Chcesz być atrakcyjny? Jest coś co liczy się bardziej niż wygląd

Choć wygląd jest ważny, to nie on jest najważniejszy dla naszej atrakcyjności

Chcesz być atrakcyjny? Jest coś co liczy się bardziej niż wygląd
Photo by Kiwihug on Unsplash 

Dobrze jest się zakochać, trwać w stanie zakochania i być kochanym. Są motylki w brzuchu. Są, jak u strażaka, płomienie co noc. Jest euforia, poprawa samopoczucia. To tylko niektóre z tych natychmiastowych i, mówmy wprost, zwykle krótkotrwałych efektów zauroczenia drugą osobą. Ale są też te negatywne.  Będąc z kimś możemy poczuć lęk, zazdrość, smutek czy wstyd. Niepowodzenie w relacji tłamsi, przygniata, szkodzi, bywa też powodem zaburzeń psychicznych takich jak choćby zazdrosne urojenia, i czynów przestępczych: prześladowań i zabójstw. Nie o straszenie mi jednak dzisiaj chodzi a o pokazanie, jak ważnym jest to by wybrać właściwą osobę. Bo wybrać źle, albo kierując się błędnymi przesłankami, jest niestety łatwo. Sprawa staje się poważna też dlatego, że decyzje dotyczące partnera są dokonywane codziennie, przez miliony ludzi na świecie.

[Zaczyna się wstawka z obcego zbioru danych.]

/-- item stmt-KontsevichZagierPeriods-6177 · crux · rank 4 · open · by planner
why it might fail: Summit-strength: with PiPowDegree it yields "π² is not the value of a rational 1-dim representation" (open transcendence), and its k = 0 layer says every rational rep with an algebraic value moves to a point — accessibility no engine here proves.
sources: KontsevichZagierPeriods2001, Wan2011, HuberWustholz2022, HuberMullerStachPeriods2017
[crux] OPEN CORE 1 (compression half of Conjecture 1): if two rational integral representations have
the same value, every dimension reachable by moves from one is reachable from the other — equal
values ⇒ equal KZ-degree; in particular every rational representation of a number that has a
k-dimensional representation compresses to k variables. Under DegreeBound + DegreeEquality it reads
"equal values ⇒ equal Hodge co-level", a one-integer shadow of the formal period conjecture.
[difficulty: open-problem] -/
@[route_item "route-KontsevichZagierPeriods-HodgeColevel", crux]
def DegreeCompression : Prop :=
  ∀ ⦃n m : ℕ⦄ (r : Literature.NumberTheory.Transcendental.KZ.IntegralRep n) (r' : Literature.NumberTheory.Transcendental.KZ.IntegralRep m), r.IsRational → r'.IsRational → r.value = r'.value → ∀ (k : ℕ), (∃ s : Literature.NumberTheory.Transcendental.KZ.IntegralRep k, Literature.NumberTheory.Transcendental.KZ.Equivalent r s) → ∃ s' : Literature.NumberTheory.Transcendental.KZ.IntegralRep k, Literature.NumberTheory.Transcendental.KZ.Equivalent r' s'

/-- item stmt-KontsevichZagierPeriods-6178 · crux · rank 5 · open · by planner
why it might fail: Summit-strength: at d = w it contains all weight-w MZV identities with regularised intermediates and the Γ-detour identities (route Neg pressure points (a),(b)); a non-equivalent incompressible pair of equal value refutes it and the summit together.
sources: KontsevichZagierPeriods2001, HuberMullerStachPeriods2017, CressonViusos2022, HuberWustholz2022
[crux] OPEN CORE 2 (same-degree half of Conjecture 1): two integral representations of the same
dimension d, both incompressible (not KZ-equivalent to any representation of dimension < d), with
the same value, are KZ-equivalent. Graded by one integer: d = 1 is SameDegreeOne (support;
Huber–Wüstholz sector), d = 2 already contains Euler's ζ(2) = π²/6, Catalan-type and elliptic area
identities, d = w the weight-w MZV relations. DegreeBound instances certify the incompressibility
hypotheses of concrete pairs. [difficulty: open-problem] -/
@[route_item "route-KontsevichZagierPeriods-HodgeColevel", crux]
def SameDegreeConjecture : Prop :=
  ∀ (d : ℕ) (r r' : Literature.NumberTheory.Transcendental.KZ.IntegralRep d), (∀ k < d, ∀ s : Literature.NumberTheory.Transcendental.KZ.IntegralRep k, ¬ Literature.NumberTheory.Transcendental.KZ.Equivalent r s) → (∀ k < d, ∀ s : Literature.NumberTheory.Transcendental.KZ.IntegralRep k, ¬ Literature.NumberTheory.Transcendental.KZ.Equivalent r' s) → r.value = r'.value → Literature.NumberTheory.Transcendental.KZ.Equivalent r r'

-- item stmt-KontsevichZagierPeriods-6960 · crux (kind.auto-crux: conjecture-grade) · rank 7 · open · by planner — informal only, no Lean statement yet:
--   [crux] DegreeEquality — the card's converse CONJECTURE (untyped until D1–D3 land): for every
--   integral representation r, deg_KZ(r) = L(Ψ[r]) (equality in DegreeBound), i.e. every symbol whose
--   generated comodule has all Hodge types in the box [0,L]² is KZ-equivalent to an L-dimensional
--   representation; equivalently the moves realise every compression that Hodge theory allows — an
--   EFFECTIVITY statement of generalized-Hodge-conjecture type (a sub-Hodge-structure of small type box
--   is carried by a pair of small dimension, one variable per Tate twist), and, under Conjecture 1,
--   Wan's value-degree equal

/-- item stmt-KontsevichZagierPeriods-6182 · crux (kind.auto-crux: conjecture-grade) · rank 9 · open · by planner
why it might fail: auto-crux — conjecture-grade statement (docstring avows it ('Conjecture')); it is open, so it may simply be false
sources: HuberWustholz2022, KontsevichZagierPeriods2001, Baker1975
[support] the first rung of SameDegreeConjecture (d = 1): two 1-dimensional integral
representations, neither KZ-equivalent to a constant, with the same value are KZ-equivalent. Values
of 1-dim semialgebraic reps are cohomological 1-periods (curves relative points); HuberWustholz2022
Thm 13.3 (Kontsevich's period conjecture for 𝒫¹: all ℚ̄-linear relations are induced by bilinearity
and functoriality of curve pairs) plus a dimension-1 transfer of functoriality along finite maps of
curves into moves (monotone branches = changes of variables; several sheets = route MultivaluedCoV's
SheetTransfer at n = 1). Complements route LowDimension (rational reps, Baker) on semialgebraic
reps. [difficulty: XL] -/
@[route_item "route-KontsevichZagierPeriods-HodgeColevel"]
def SameDegreeOne : Prop :=
  ∀ (r r' : Literature.NumberTheory.Transcendental.KZ.IntegralRep 1), (∀ s : Literature.NumberTheory.Transcendental.KZ.IntegralRep 0, ¬ Literature.NumberTheory.Transcendental.KZ.Equivalent r s) → (∀ s : Literature.NumberTheory.Transcendental.KZ.IntegralRep 0, ¬ Literature.NumberTheory.Transcendental.KZ.Equivalent r' s) → r.value = r'.value → Literature.NumberTheory.Transcendental.KZ.Equivalent r r'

Tym wstępem pewnie rozbudziłem oczekiwania, niekoniecznie te właściwe. Myli się bowiem ktoś, kto sądzi, że za chwilę dostarczę instrukcji na temat tego, jak w 5 krokach wybrać właściwą osobę. Bez udawanej skromności powiem tak; nie czuję się kompetentny. Dlatego ograniczę się do przyjrzenia się, co w tej kwestii ma nam do powiedzenia nauka.

Wygląd się liczy

Weźmy to, jak bardzo w pierwszym kontakcie z drugą osobą liczy się to jak sami wyglądamy i jak wygląda ona. Dodajmy rozplotkowaną i społecznie akceptowalną obsesję na temat prezencji. Uzupełnijmy wszystko  badaniami mówiącymi o tym, jak na nasze postrzeganie innych wpływa ich atrakcyjność fizyczna. A na końcu dodajmy jeszcze obserwacje na temat niezwykle trudnego do zmiany efektu pierwszego wrażenia. W tych okolicznościach łatwo jest nabrać przekonania, że wygląd stanowi ważny czynnik w procesie selekcji romantycznego partnera. (Pisząc romantyczny mam na myśli człowieka, który może stworzyć z nami miłosną relację, a nie kogoś, kto pod balkonem, przy pełni księżyca, z rozpromienioną twarzą recytuje wiersze.)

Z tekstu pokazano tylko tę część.